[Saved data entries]
.....
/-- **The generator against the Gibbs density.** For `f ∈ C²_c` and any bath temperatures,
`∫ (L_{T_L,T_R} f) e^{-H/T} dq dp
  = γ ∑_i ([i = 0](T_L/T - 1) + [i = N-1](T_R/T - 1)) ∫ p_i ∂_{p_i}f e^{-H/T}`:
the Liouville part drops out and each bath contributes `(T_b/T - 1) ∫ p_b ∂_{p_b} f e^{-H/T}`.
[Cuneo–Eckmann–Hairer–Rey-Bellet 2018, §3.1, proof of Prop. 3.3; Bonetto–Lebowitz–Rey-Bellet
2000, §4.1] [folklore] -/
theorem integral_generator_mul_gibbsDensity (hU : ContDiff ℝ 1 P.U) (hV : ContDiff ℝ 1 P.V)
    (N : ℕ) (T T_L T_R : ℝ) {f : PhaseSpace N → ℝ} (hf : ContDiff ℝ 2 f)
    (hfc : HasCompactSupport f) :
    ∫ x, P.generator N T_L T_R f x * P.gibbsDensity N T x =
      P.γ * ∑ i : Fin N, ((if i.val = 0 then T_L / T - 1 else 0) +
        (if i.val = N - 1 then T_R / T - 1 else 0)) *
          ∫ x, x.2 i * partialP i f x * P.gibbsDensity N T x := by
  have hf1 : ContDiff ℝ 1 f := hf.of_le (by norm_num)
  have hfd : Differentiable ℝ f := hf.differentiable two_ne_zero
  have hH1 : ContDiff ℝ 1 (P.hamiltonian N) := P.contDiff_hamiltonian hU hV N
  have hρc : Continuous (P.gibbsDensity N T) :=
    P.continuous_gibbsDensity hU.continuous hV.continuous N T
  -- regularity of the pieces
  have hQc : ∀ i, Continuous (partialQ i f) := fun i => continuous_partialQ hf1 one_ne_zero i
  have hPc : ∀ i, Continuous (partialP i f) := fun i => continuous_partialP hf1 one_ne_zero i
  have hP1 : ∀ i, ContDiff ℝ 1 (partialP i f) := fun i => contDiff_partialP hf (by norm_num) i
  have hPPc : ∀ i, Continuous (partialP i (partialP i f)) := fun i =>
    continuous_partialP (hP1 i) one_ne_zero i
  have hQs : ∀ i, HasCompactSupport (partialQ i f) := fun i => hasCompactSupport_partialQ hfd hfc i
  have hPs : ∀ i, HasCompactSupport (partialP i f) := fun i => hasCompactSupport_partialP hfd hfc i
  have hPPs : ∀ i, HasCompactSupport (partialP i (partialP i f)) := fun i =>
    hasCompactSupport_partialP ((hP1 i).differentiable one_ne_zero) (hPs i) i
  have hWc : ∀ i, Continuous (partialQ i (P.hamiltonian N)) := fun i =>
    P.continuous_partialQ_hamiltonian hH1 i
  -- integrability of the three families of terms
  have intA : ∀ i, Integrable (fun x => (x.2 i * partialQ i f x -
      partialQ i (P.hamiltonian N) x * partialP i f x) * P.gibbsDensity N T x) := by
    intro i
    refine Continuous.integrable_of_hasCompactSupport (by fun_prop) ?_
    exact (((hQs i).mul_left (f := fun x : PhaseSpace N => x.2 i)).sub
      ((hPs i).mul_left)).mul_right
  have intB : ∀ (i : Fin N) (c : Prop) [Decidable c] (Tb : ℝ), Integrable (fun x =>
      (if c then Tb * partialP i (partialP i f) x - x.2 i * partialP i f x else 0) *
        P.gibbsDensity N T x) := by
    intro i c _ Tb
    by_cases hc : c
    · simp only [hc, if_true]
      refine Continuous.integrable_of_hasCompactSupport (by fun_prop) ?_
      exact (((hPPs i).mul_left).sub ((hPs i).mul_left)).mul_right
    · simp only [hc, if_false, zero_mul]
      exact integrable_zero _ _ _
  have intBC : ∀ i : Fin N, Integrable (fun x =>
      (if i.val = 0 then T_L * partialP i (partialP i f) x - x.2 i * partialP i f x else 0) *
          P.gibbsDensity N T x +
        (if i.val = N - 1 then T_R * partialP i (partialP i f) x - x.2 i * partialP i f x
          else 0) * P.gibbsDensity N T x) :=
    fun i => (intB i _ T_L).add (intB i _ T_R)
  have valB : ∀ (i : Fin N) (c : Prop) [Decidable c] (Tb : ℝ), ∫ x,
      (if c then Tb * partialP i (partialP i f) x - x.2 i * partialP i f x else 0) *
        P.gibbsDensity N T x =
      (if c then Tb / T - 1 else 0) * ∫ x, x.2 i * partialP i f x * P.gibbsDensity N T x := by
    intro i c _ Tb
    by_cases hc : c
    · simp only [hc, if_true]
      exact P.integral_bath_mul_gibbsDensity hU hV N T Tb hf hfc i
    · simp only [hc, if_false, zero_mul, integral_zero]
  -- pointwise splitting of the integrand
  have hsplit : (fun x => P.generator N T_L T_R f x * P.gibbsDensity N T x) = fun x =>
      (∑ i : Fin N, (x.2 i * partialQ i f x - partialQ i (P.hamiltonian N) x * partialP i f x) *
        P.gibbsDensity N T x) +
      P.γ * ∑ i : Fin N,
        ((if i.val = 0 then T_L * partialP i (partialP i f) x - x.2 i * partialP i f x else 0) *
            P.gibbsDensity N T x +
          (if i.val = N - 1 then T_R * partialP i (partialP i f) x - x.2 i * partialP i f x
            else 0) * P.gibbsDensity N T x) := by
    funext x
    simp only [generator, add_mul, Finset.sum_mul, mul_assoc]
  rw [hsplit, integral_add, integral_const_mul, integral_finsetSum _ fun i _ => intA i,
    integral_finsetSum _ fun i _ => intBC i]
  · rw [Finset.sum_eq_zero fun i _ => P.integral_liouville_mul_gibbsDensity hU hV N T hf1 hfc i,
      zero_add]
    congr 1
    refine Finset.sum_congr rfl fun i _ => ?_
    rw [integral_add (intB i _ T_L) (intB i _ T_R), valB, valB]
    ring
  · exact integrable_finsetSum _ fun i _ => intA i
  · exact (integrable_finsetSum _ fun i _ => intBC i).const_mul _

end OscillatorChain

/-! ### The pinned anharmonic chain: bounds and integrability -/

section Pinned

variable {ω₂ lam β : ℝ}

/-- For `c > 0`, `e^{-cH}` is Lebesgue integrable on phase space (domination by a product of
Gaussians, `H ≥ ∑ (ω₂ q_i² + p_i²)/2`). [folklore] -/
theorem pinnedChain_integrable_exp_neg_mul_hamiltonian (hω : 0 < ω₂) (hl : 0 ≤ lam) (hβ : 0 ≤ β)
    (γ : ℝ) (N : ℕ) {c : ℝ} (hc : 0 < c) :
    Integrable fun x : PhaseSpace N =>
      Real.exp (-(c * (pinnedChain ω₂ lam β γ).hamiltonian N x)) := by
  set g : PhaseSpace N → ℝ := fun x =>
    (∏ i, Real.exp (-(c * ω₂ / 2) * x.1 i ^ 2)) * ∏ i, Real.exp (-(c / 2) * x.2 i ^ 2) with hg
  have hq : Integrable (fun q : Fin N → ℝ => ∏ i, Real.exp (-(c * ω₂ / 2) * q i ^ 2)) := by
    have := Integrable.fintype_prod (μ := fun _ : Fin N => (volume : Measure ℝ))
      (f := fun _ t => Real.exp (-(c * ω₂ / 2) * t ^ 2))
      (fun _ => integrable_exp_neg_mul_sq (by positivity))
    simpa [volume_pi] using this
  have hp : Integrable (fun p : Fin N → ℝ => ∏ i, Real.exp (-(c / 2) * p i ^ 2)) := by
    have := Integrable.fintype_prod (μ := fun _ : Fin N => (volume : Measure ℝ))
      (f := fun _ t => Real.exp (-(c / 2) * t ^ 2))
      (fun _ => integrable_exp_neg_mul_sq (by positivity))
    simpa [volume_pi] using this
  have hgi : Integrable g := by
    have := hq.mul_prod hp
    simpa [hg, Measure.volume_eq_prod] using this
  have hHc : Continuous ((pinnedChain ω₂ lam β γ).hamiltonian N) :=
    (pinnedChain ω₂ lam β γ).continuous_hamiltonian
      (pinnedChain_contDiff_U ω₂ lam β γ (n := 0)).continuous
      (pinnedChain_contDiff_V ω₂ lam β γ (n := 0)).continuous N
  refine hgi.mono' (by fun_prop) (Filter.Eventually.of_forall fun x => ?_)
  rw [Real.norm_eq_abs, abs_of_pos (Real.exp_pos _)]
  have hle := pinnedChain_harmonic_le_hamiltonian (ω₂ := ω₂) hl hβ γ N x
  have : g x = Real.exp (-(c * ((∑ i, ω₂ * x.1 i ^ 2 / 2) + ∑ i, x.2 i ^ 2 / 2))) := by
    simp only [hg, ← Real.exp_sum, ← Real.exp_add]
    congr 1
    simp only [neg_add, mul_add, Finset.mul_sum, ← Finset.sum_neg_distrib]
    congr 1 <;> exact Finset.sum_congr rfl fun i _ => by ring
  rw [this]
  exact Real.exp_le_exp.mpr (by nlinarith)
.....
Action item: Reproduce the entries exactly, starting at their first line and stopping after the line with "have hPc : ∀".

Response box:
/-- **The generator against the Gibbs density.** For `f ∈ C²_c` and any bath temperatures,
`∫ (L_{T_L,T_R} f) e^{-H/T} dq dp
  = γ ∑_i ([i = 0](T_L/T - 1) + [i = N-1](T_R/T - 1)) ∫ p_i ∂_{p_i}f e^{-H/T}`:
the Liouville part drops out and each bath contributes `(T_b/T - 1) ∫ p_b ∂_{p_b} f e^{-H/T}`.
[Cuneo–Eckmann–Hairer–Rey-Bellet 2018, §3.1, proof of Prop. 3.3; Bonetto–Lebowitz–Rey-Bellet
2000, §4.1] [folklore] -/
theorem integral_generator_mul_gibbsDensity (hU : ContDiff ℝ 1 P.U) (hV : ContDiff ℝ 1 P.V)
    (N : ℕ) (T T_L T_R : ℝ) {f : PhaseSpace N → ℝ} (hf : ContDiff ℝ 2 f)
    (hfc : HasCompactSupport f) :
    ∫ x, P.generator N T_L T_R f x * P.gibbsDensity N T x =
      P.γ * ∑ i : Fin N, ((if i.val = 0 then T_L / T - 1 else 0) +
        (if i.val = N - 1 then T_R / T - 1 else 0)) *
          ∫ x, x.2 i * partialP i f x * P.gibbsDensity N T x := by
  have hf1 : ContDiff ℝ 1 f := hf.of_le (by norm_num)
  have hfd : Differentiable ℝ f := hf.differentiable two_ne_zero
  have hH1 : ContDiff ℝ 1 (P.hamiltonian N) := P.contDiff_hamiltonian hU hV N
  have hρc : Continuous (P.gibbsDensity N T) :=
    P.continuous_gibbsDensity hU.continuous hV.continuous N T
  -- regularity of the pieces
  have hQc : ∀ i, Continuous (partialQ i f) := fun i => continuous_partialQ hf1 one_ne_zero i
  have hPc : ∀ i, Continuous (partialP i f) := fun i => continuous_partialP hf1 one_ne_zero i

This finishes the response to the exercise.